WORK TASK: Between the line containing "Sc.A j)⌋₊ + 1 := by" and the line containing "have hreal : (2" lies a run of lines; give that run again exactly, with both of those lines, and nothing else from the entries below.

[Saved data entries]
******

/-- Letters, contour shifts and coefficients `κ_x = coef_x · KΓ_x` of cell `star27` as `Fin 3`-indexed data. -/
def Pv_star27 (a : Fin 8 → ℤ) : Fin 3 → Fin 7 → ℤ := ![![a 4 + a 5 - a 7, a 1 + a 2 - a 3 + a 5 - a 7, a 5, a 1 + a 2 + a 5 - a 7, a 6, a 2 + a 5 - a 7, a 0 + a 1 - a 3 + a 5 - a 7], ![a 4 + a 5 - a 7, a 1 + a 2 - a 3 + a 5 - a 7, a 5, a 1 + a 2 + a 5 - a 7, a 6 + 1, a 2 + a 5 - a 7, a 0 + a 1 - a 3 + a 5 - a 7], ![a 4 + a 5 - a 7, a 1 + a 2 - a 3 + a 5 - a 7, a 5, a 1 + a 2 + a 5 - a 7, a 6, a 2 + a 5 - a 7 + 1, a 0 + a 1 - a 3 + a 5 - a 7]]
/-- The `q`-letters of the 3 kernel terms of cell `star27`. -/
def Qv_star27 (a : Fin 8 → ℤ) : Fin 3 → Fin 5 → ℤ := ![![a 3, a 4, a 0 - a 2 + a 4, a 0, a 1], ![a 3, a 4, a 0 - a 2 + a 4, a 0, a 1], ![a 3, a 4, a 0 - a 2 + a 4, a 0 + 1, a 1 - 1]]
/-- First-variable contour shifts of the 3 kernel terms of cell `star27`. -/
def n1v_star27 : Fin 3 → ℤ := ![0, 0, 0]
/-- Second-variable contour shifts of the 3 kernel terms of cell `star27`. -/
def n2v_star27 : Fin 3 → ℤ := ![0, 0, 0]
/-- The coefficients `κ_x = coef_x · KΓ_x` of the 3 kernel terms of cell `star27`. -/
noncomputable def κv_star27 (a : Fin 8 → ℤ) : Fin 3 → ℂ :=
  ![(((-(a 2 : ℂ) - (a 5 : ℂ) + (a 6 : ℂ) + (a 7 : ℂ)) * (-(a 1 : ℂ) + (a 3 : ℂ) - (a 5 : ℂ) + (a 6 : ℂ) + (a 7 : ℂ) + 1))) * (Complex.Gamma ((a 3 : ℂ) + 1) * Complex.Gamma ((a 4 : ℂ) + 1) * Complex.Gamma ((a 0 : ℂ) + 1) * Complex.Gamma ((a 1 : ℂ) + 1) / (Complex.Gamma ((a 4 : ℂ) + (a 5 : ℂ) - (a 7 : ℂ) + 1) * Complex.Gamma ((a 0 : ℂ) + (a 1 : ℂ) - (a 3 : ℂ) + (a 5 : ℂ) - (a 7 : ℂ) + 1) * Complex.Gamma ((a 3 : ℂ) - (a 5 : ℂ) + (a 7 : ℂ) + 1))),
    ((-(((a 0 : ℂ) - (a 2 : ℂ) - (a 5 : ℂ) + (a 6 : ℂ) + (a 7 : ℂ) + 1) * (-(a 1 : ℂ) + (a 3 : ℂ) - (a 5 : ℂ) + (a 6 : ℂ) + (a 7 : ℂ) + 1)))) * (Complex.Gamma ((a 3 : ℂ) + 1) * Complex.Gamma ((a 4 : ℂ) + 1) * Complex.Gamma ((a 0 : ℂ) + 1) * Complex.Gamma ((a 1 : ℂ) + 1) / (Complex.Gamma ((a 4 : ℂ) + (a 5 : ℂ) - (a 7 : ℂ) + 1) * Complex.Gamma ((a 0 : ℂ) + (a 1 : ℂ) - (a 3 : ℂ) + (a 5 : ℂ) - (a 7 : ℂ) + 1) * Complex.Gamma ((a 3 : ℂ) - (a 5 : ℂ) + (a 7 : ℂ) + 1))),
    ((((a 1 : ℂ)) * (-(a 1 : ℂ) + (a 3 : ℂ) - (a 5 : ℂ) + (a 6 : ℂ) + (a 7 : ℂ) + 1))) * (Complex.Gamma ((a 3 : ℂ) + 1) * Complex.Gamma ((a 4 : ℂ) + 1) * Complex.Gamma ((a 0 : ℂ) + 2) * Complex.Gamma ((a 1 : ℂ)) / (Complex.Gamma ((a 4 : ℂ) + (a 5 : ℂ) - (a 7 : ℂ) + 1) * Complex.Gamma ((a 0 : ℂ) + (a 1 : ℂ) - (a 3 : ℂ) + (a 5 : ℂ) - (a 7 : ℂ) + 1) * Complex.Gamma ((a 3 : ℂ) - (a 5 : ℂ) + (a 7 : ℂ) + 1)))]

/-- The kernel identity of cell `star27` in the `Fin 3`-indexed form consumed by `jsum_of_kernel`. -/
theorem kernel_star27_sum (a : Fin 8 → ℤ) (s t : ℂ) (hz_kk_a1_0 : ((a 1 : ℂ) : ℂ) ≠ 0) (hz_kk_a0_1 : ((a 0 : ℂ) + 1 : ℂ) ≠ 0) (hz_pt_a6_1 : (t + (a 6 : ℂ) + 1 : ℂ) ≠ 0) (hz_pt_a2a5ma7_1 : (t + (a 2 : ℂ) + (a 5 : ℂ) - (a 7 : ℂ) + 1 : ℂ) ≠ 0) (hz_pt_a0a6_2 : (t + (a 0 : ℂ) + (a 6 : ℂ) + 2 : ℂ) ≠ 0) :
    ∑ i, κv_star27 a i * barnesKernel (Pv_star27 a i) (Qv_star27 a i) (s - ((n1v_star27 i : ℤ) : ℂ)) (t - ((n2v_star27 i : ℤ) : ℂ)) = 0 := by
  simp only [Fin.sum_univ_succ, Fin.sum_univ_zero, add_zero, Pv_star27, Qv_star27, κv_star27, n1v_star27, n2v_star27,
    Matrix.cons_val_zero, Matrix.cons_val_succ, Int.cast_zero, Int.cast_one, Int.cast_ofNat, sub_zero]
  have hk := kernel_star27 a s t hz_kk_a1_0 hz_kk_a0_1 hz_pt_a6_1 hz_pt_a2a5ma7_1 hz_pt_a0a6_2
  linear_combination hk
import Summits.ABC.StewartYu.PadicG3SchedS
import Summits.ABC.StewartYu.PadicG3EndG
import Summits.ABC.StewartYu.PadicG3ParVA
import Summits.ABC.StewartYu.PadicG3Exits
import HarnessLib

/-!
# Cell abc-stewartyu, crux `Y07Odd` (stmt-ABC-19658), line `gen3-slab-odd`: the two record branches as INSTANCES of `G3Sched` and their END sizing
# (plan g8 03:39Z: `m = 0` → `PadicG3ParV` (R1′), `m ≥ 1` → v1 `PadicG3Par`; ∃-assembly by cases = p2)

`Summits/ABC/StewartYu/PadicG3SchedInst.lean` — cell `abc-stewartyu` (seat p2-g4, F-odd lead).  Definitions `schedV P` (box scale `LV`, `L0V`, `HV`,
`SdG`, `XsV`, `TV`, `MordV`) and `sched1 P` (v1: `L`, `L₀`, `H`, `Sdepth`, `Xs`, `T`, `Mord`) with their decrement laws
(`MordV_sub_succ`/`MordV_level`; v1 `Mord_sub_succ` and `2·T(s+1) ≤ T s`), rfl field lemmas, the generic END range `XfinOS`, and the END
sizing of each branch: `endSizingV` (END data `(XfinOS, S0NV, D0V, DV)`) and `endSizing1` (`(XfinOS, S₀N, D₀, D)`).  No named fact.

References: Yu. V. Nesterenko, LNM 1819 (2003) (4.3)–(4.5), §5.
-/

noncomputable section

open Finset
open Literature.NumberTheory.Transcendental

namespace Summit.ABC.StewartYu

namespace PadicG3Par

variable {n : ℕ} (P : PadicG3Par n)

/-- v1: `2·T(s+1) ≤ T s` (`T s = 8L/2^s`). [folklore] -/
theorem two_mul_T_succ_le (s : ℕ) : 2 * P.T (s + 1) ≤ P.T s := by
  unfold T
  rw [pow_succ, ← Nat.div_div_eq_div_mul, mul_comm]
  exact Nat.div_mul_le_self _ _

/-- v1: the half-step decrement law `Mord (s+1) 0 + T s ≤ Mord s n`. [cite: Nesterenko2003, (4.5)] -/
theorem Mord_half_law (s : ℕ) : P.Mord (s + 1) 0 + P.T s ≤ P.Mord s n := by
  unfold Mord
  have h := P.two_mul_T_succ_le s
  have h2 : 2 * (n + 1) - n = n + 2 := by omega
  rw [h2, Nat.sub_zero]
  nlinarith

/-- **The `m = 0` branch schedule** (`PadicG3ParV`, R1′). [cite: Nesterenko2003, (4.3)–(4.5); shape only] -/
def schedV : G3Sched n where
  m := P.m
  Lbox := P.LV
  A := P.A
  L₀ := P.L0V
  H := P.HV
  Sd := P.SdG
  Xs := P.XsV
  T := P.TV
  Mord := P.MordV
  hA := P.A_pos
  hH := P.one_le_HV
  kstep_law := fun s ν hν => (P.MordV_sub_succ s ν hν.le).symm.le
  half_law := fun s hs => by rw [← P.MordV_level s hs]; exact (P.MordV_sub_succ s n le_rfl).symm.le

/-- **The `m ≥ 1` branch schedule** (v1 `PadicG3Par`). [cite: Nesterenko2003, (4.3)–(4.5); shape only] -/
def sched1 : G3Sched n where
  m := P.m
  Lbox := P.L
  A := P.A
  L₀ := P.L₀
  H := P.H
  Sd := P.Sdepth
  Xs := P.Xs
  T := P.T
  Mord := P.Mord
  hA := P.A_pos
  hH := by unfold H; exact le_max_left _ _
  kstep_law := fun s ν hν => (P.Mord_sub_succ s ν (by omega)).symm.le
  half_law := fun s _ => P.Mord_half_law s

/-! rfl field lemmas -/
section
/-- field. [folklore] -/ theorem schedV_m : P.schedV.m = P.m := rfl
/-- field. [folklore] -/ theorem schedV_Lbox : P.schedV.Lbox = P.LV := rfl
/-- field. [folklore] -/ theorem schedV_A : P.schedV.A = P.A := rfl
/-- field. [folklore] -/ theorem schedV_L₀ : P.schedV.L₀ = P.L0V := rfl
/-- field. [folklore] -/ theorem schedV_H : P.schedV.H = P.HV := rfl
/-- field. [folklore] -/ theorem schedV_Sd : P.schedV.Sd = P.SdG := rfl
/-- field. [folklore] -/ theorem schedV_Xs : P.schedV.Xs = P.XsV := rfl
/-- field. [folklore] -/ theorem schedV_T : P.schedV.T = P.TV := rfl
/-- field. [folklore] -/ theorem schedV_Mord : P.schedV.Mord = P.MordV := rfl
/-- field. [folklore] -/ theorem sched1_m : P.sched1.m = P.m := rfl
/-- field. [folklore] -/ theorem sched1_Lbox : P.sched1.Lbox = P.L := rfl
/-- field. [folklore] -/ theorem sched1_A : P.sched1.A = P.A := rfl
/-- field. [folklore] -/ theorem sched1_L₀ : P.sched1.L₀ = P.L₀ := rfl
/-- field. [folklore] -/ theorem sched1_H : P.sched1.H = P.H := rfl
/-- field. [folklore] -/ theorem sched1_Sd : P.sched1.Sd = P.Sdepth := rfl
/-- field. [folklore] -/ theorem sched1_Xs : P.sched1.Xs = P.Xs := rfl
/-- field. [folklore] -/ theorem sched1_T : P.sched1.T = P.T := rfl
/-- field. [folklore] -/ theorem sched1_Mord : P.sched1.Mord = P.Mord := rfl
end

end PadicG3Par

namespace G3Setup

variable {p : ℕ} [Fact p.Prime] (S : G3Setup p) (Sc : G3Sched S.n) (P : PadicG3Par S.n)

/-- The END range over an abstract schedule: `⌊NS Sd n / (2(n+1))⌋`. [cite: Nesterenko2003, (5.4); shape only] -/
def XfinOS : ℕ := S.NS Sc Sc.Sd S.n / (2 * (S.n + 1))

/-- `2(n+1)·XfinOS ≤ NS Sd n`. [folklore] -/
theorem two_mul_XfinOS_le : 2 * ((S.n + 1) * S.XfinOS Sc) ≤ S.NS Sc Sc.Sd S.n := by
  unfold XfinOS
  rw [← mul_assoc, mul_comm]
  exact Nat.div_mul_le_self _ _

/-- `(n+1)·S₀ < TordS Sd n` from `1 ≤ S₀` and `(n+2)·S₀ ≤ Mord Sd n`. [folklore] -/
theorem succ_mul_lt_TordS_last {S₀ : ℕ} (h1 : 1 ≤ S₀) (h2 : (S.n + 2) * S₀ ≤ Sc.Mord Sc.Sd S.n) : (S.n + 1) * S₀ < S.TordS Sc Sc.Sd S.n := by
  rw [S.TordS_last]
  calc (S.n + 1) * S₀ < (S.n + 2) * S₀ := Nat.mul_lt_mul_of_pos_right (by omega) (by omega)
    _ ≤ Sc.Mord Sc.Sd S.n := h2

/-- `2·Lb sideS Sd j ≤ ⌊Nq·Lbox/(2^Sd Aⱼ)⌋ + 1` for `Nq ≥ 1`. [cite: Nesterenko2003, §5.2; shape only] -/
theorem two_mul_Lb_sideS_le {Nq : ℕ} (hNq : 1 ≤ Nq) (hL : 0 ≤ Sc.Lbox) (j : Fin S.n) :
    2 * S.Lb (S.sideS Sc) Sc.Sd j ≤ ⌊(Nq : ℝ) * Sc.Lbox / (2 ^ Sc.Sd * Sc.A j)⌋₊ + 1 := by
  have hA := Sc.hA j
  have hside : (S.sideS Sc j : ℝ) ≤ Sc.Lbox / (4 * Sc.A j) := by unfold sideS; exact Nat.floor_le (by positivity)
  have hLb := S.Lb_le_real (S.sideS Sc) Sc.Sd j
  have hreal : (2 * S.Lb (S.sideS Sc) Sc.Sd j : ℝ) ≤ (Nq : ℝ) * Sc.Lbox / ((2 : ℝ) ^ Sc.Sd * Sc.A j) := by
    have hNq' : (1 : ℝ) ≤ Nq := by exact_mod_cast hNq
    calc (2 * S.Lb (S.sideS Sc) Sc.Sd j : ℝ) ≤ 2 * (2 * (S.sideS Sc j : ℝ) / (2 : ℝ) ^ Sc.Sd) := by linarith
      _ ≤ 2 * (2 * (Sc.Lbox / (4 * Sc.A j)) / (2 : ℝ) ^ Sc.Sd) := by gcongr
      _ = 1 * Sc.Lbox / ((2 : ℝ) ^ Sc.Sd * Sc.A j) := by field_simp; ring
      _ ≤ (Nq : ℝ) * Sc.Lbox / ((2 : ℝ) ^ Sc.Sd * Sc.A j) := by gcongr
  have : 2 * S.Lb (S.sideS Sc) Sc.Sd j ≤ ⌊(Nq : ℝ) * Sc.Lbox / (2 ^ Sc.Sd * Sc.A j)⌋₊ := Nat.le_floor (by exact_mod_cast hreal)
  omega

/-- **END sizing of the `m = 0` branch** with END data `(XfinOS, S0NV, D0V, DV)`. [cite: Nesterenko2003, §5; shape only] -/
theorem endSizingV : 2 * ((S.n + 1) * S.XfinOS P.schedV) ≤ S.NS P.schedV P.schedV.Sd S.n ∧
    (S.n + 1) * P.S0NV < S.TordS P.schedV P.schedV.Sd S.n ∧ P.schedV.L₀ ≤ P.D0V ∧ ∀ j, 2 * S.Lb (S.sideS P.schedV) P.schedV.Sd j ≤ P.DV j := by
  refine ⟨S.two_mul_XfinOS_le P.schedV, ?_, ?_, fun j => ?_⟩
  · refine S.succ_mul_lt_TordS_last P.schedV ?_ ?_
    · have hK := P.K1V
      have hn := P.hn
      have : 2 ≤ 2 * S.n * (S.n + 1) * (P.LgV / 2 ^ (S.n + 22) + 1) := by
        have h1 : 1 ≤ P.LgV / 2 ^ (S.n + 22) + 1 := Nat.le_add_left 1 _
        calc 2 = 2 * 1 * 1 * 1 := by ring
          _ ≤ 2 * S.n * (S.n + 1) * (P.LgV / 2 ^ (S.n + 22) + 1) := by (gcongr; omega)
      generalize 2 * S.n * (S.n + 1) * (P.LgV / 2 ^ (S.n + 22) + 1) = e at this hK
      omega
    · show (S.n + 2) * P.S0NV ≤ P.MordV P.SdG S.n
      refine le_trans ?_ (P.MV_div_le_MordV P.SdG S.n)
      unfold PadicG3Par.S0NV
      rw [show P.MV / (S.n + 2) ^ 4 = P.MV / (S.n + 2) ^ 3 / (S.n + 2) by rw [Nat.div_div_eq_div_mul, ← pow_succ], mul_comm]
      exact Nat.div_mul_le_self _ _
  · show P.L0V ≤ P.D0V
    unfold PadicG3Par.D0V; omega
  · have h := S.two_mul_Lb_sideS_le P.schedV P.hNq (by show (0 : ℝ) ≤ (P.LV : ℝ); positivity) j
    unfold PadicG3Par.DV
    exact h

/-- **END sizing of the `m ≥ 1` branch** with END data `(XfinOS, S₀N, D₀, D)`. [cite: Nesterenko2003, §5; shape only] -/
theorem endSizing1 : 2 * ((S.n + 1) * S.XfinOS P.sched1) ≤ S.NS P.sched1 P.sched1.Sd S.n ∧
    (S.n + 1) * P.S₀N < S.TordS P.sched1 P.sched1.Sd S.n ∧ P.sched1.L₀ ≤ P.D₀ ∧ ∀ j, 2 * S.Lb (S.sideS P.sched1) P.sched1.Sd j ≤ P.D j := by
  refine ⟨S.two_mul_XfinOS_le P.sched1, ?_, ?_, fun j => ?_⟩
  · refine S.succ_mul_lt_TordS_last P.sched1 ?_ ?_
    · have hK := P.K1
      have hn := P.hn
      have : 2 ≤ 2 * S.n * (S.n + 1) * (P.L / 2 ^ (S.n + 22) + 1) := by
        have h1 : 1 ≤ P.L / 2 ^ (S.n + 22) + 1 := Nat.le_add_left 1 _
        calc 2 = 2 * 1 * 1 * 1 := by ring
          _ ≤ 2 * S.n * (S.n + 1) * (P.L / 2 ^ (S.n + 22) + 1) := by (gcongr; omega)
      generalize 2 * S.n * (S.n + 1) * (P.L / 2 ^ (S.n + 22) + 1) = e at this hK
      omega
    · show (S.n + 2) * P.S₀N ≤ P.Mord P.Sdepth S.n
      refine le_trans ?_ (P.M_div_le_Mord P.Sdepth S.n)
      unfold PadicG3Par.S₀N
      rw [show P.M / (S.n + 2) ^ 4 = P.M / (S.n + 2) ^ 3 / (S.n + 2) by rw [Nat.div_div_eq_div_mul, ← pow_succ], mul_comm]
      exact Nat.div_mul_le_self _ _
  · show P.L₀ ≤ P.D₀
    unfold PadicG3Par.D₀; omega
  · have h := S.two_mul_Lb_sideS_le P.sched1 P.hNq (by show (0 : ℝ) ≤ (P.L : ℝ); positivity) j
    unfold PadicG3Par.D
    exact h

end G3Setup

end Summit.ABC.StewartYu

end
import Summits.BirchSwinnertonDyer.BirchSwinnertonDyer.Theorems.Rank2ObservatoryCubicFieldM932
import Summits.BirchSwinnertonDyer.BirchSwinnertonDyer.Theorems.Rank2Observatory2DescLinGens
import HarnessLib

/-!
# BirchSwinnertonDyer — rank ≥ 2 observatory: prime elements of the cubic field of `-4 + 5 * X + X ^ 3` (generator addendum `M932 R3a`)

HONEST FRAMING: per-curve certified theorems and census instruments; no claim on BSD in rank ≥ 2.

Per-FIELD addendum of the KERNEL-2DESC instrument (design `b2b-bsdr2-cert-3/KERNEL-2DESC.md` §9d; rank-3 port
`b2b-bsdr2-cert-2/kernel-2desc3/README.md`) for the cubic
field `K = ℚ(α)`, `α` a root of `-4 + 5 * X + X ^ 3` (`Δ = -932`, `𝓞_K` a PID; file `Rank2ObservatoryCubicFieldM932`):
for 1 elements `e = c₀ + c₁α + c₂α² = lin aeval_α c₀ c₁ c₂` it certifies the norm (`MonicCubic.normForm`,
`norm_lin_eq`), primality (norm `±p`, or norm `±p^f` with the residue certificate of `lin_prime_of_pow`) and
the sign at the real place (`181/250 < ρ(α) < 7241/10000`, `lin_pos` / `lin_neg`). These elements generate the primes
dividing `F′(θ)` for the RANK-3 census curves with this `2`-division field, `N < 5·10⁵` (data: kit job `j130688` + second
implementation `scripts/identities_r3c.py`); the per-curve files `Rank2Observatory<label>TwoDescRankThree.lean`
reference them by name (`e_<c₀>_<c₁>_<c₂>_norm|prime|pos|neg`, `m` = minus). Generated by
`scripts/gen_addendum_r3.py` (cert-3 `gen_addendum4.py` v4, rank-3 port). Sorry-free; axioms `propext`, `Classical.choice`, `Quot.sound`.
[cite: Marcus2018, Ch. 3, Thm. 22] [cite: Cassels1991LecturesEllipticCurves, §15]
-/

-- single-conjunct summit: `Summit.BirchSwinnertonDyer.BirchSwinnertonDyer.…` repeats the name by design
set_option linter.dupNamespace false

noncomputable section

open scoped NumberField

open Literature.NumberTheory.NumberFields Polynomial NumberField

namespace Summit.BirchSwinnertonDyer.BirchSwinnertonDyer.Rank2Observatory.TwoDescCubic.FieldM932

/-- `N(1 - α + α ^ 2) = 25` (a prime above `5`, residue degree `2`; first met at `74560p1`). [folklore] -/
theorem e_1_m1_1_norm : Algebra.norm ℚ ((lin aeval_α 1 (-1) 1 : 𝓞 (CubicField 0 5 (-4))) : (CubicField 0 5 (-4))) = ((25 : ℤ) : ℚ) :=
  norm_lin_eq irreducible aeval_α finrank_eq 1 (-1) 1 (by norm_num [MonicCubic.normForm])

/-- `1 - α + α ^ 2` is prime (norm `±5^2`; it does not vanish at any root of `-4 + 5 * X + X ^ 3 mod 5`).
[cite: Marcus2018, Ch. 3, Thm. 22] -/
theorem e_1_m1_1_prime : Prime (lin aeval_α 1 (-1) 1 : 𝓞 (CubicField 0 5 (-4))) :=
  lin_prime_of_pow irreducible aeval_α finrank_eq 1 (-1) 1 (n := 25)
    (by norm_num [MonicCubic.normForm]) (p := 5) (k := 2) (by norm_num) (Or.inl rfl) (by norm_num)
    (by decide +kernel)

/-- `0 < ρ(1 - α + α ^ 2)` at the real place. [folklore] -/
theorem e_1_m1_1_pos (ρ : (CubicField 0 5 (-4)) →+* ℝ) (hlo : ((181/250 : ℚ) : ℝ) < ρ (CubicField.root 0 5 (-4))) (hhi : ρ (CubicField.root 0 5 (-4)) < ((7241/10000 : ℚ) : ℝ)) :
    0 < ρ ((lin aeval_α 1 (-1) 1 : 𝓞 (CubicField 0 5 (-4))) : (CubicField 0 5 (-4))) :=
  lin_pos aeval_α ρ (by norm_num) hlo hhi 1 (-1) 1 (by norm_num)

end Summit.BirchSwinnertonDyer.BirchSwinnertonDyer.Rank2Observatory.TwoDescCubic.FieldM932

end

******

WRITTEN SOLUTION:
    2 * S.Lb (S.sideS Sc) Sc.Sd j ≤ ⌊(Nq : ℝ) * Sc.Lbox / (2 ^ Sc.Sd * Sc.A j)⌋₊ + 1 := by
  have hA := Sc.hA j
  have hside : (S.sideS Sc j : ℝ) ≤ Sc.Lbox / (4 * Sc.A j) := by unfold sideS; exact Nat.floor_le (by positivity)
  have hLb := S.Lb_le_real (S.sideS Sc) Sc.Sd j
  have hreal : (2 * S.Lb (S.sideS Sc) Sc.Sd j : ℝ) ≤ (Nq : ℝ) * Sc.Lbox / ((2 : ℝ) ^ Sc.Sd * Sc.A j) := by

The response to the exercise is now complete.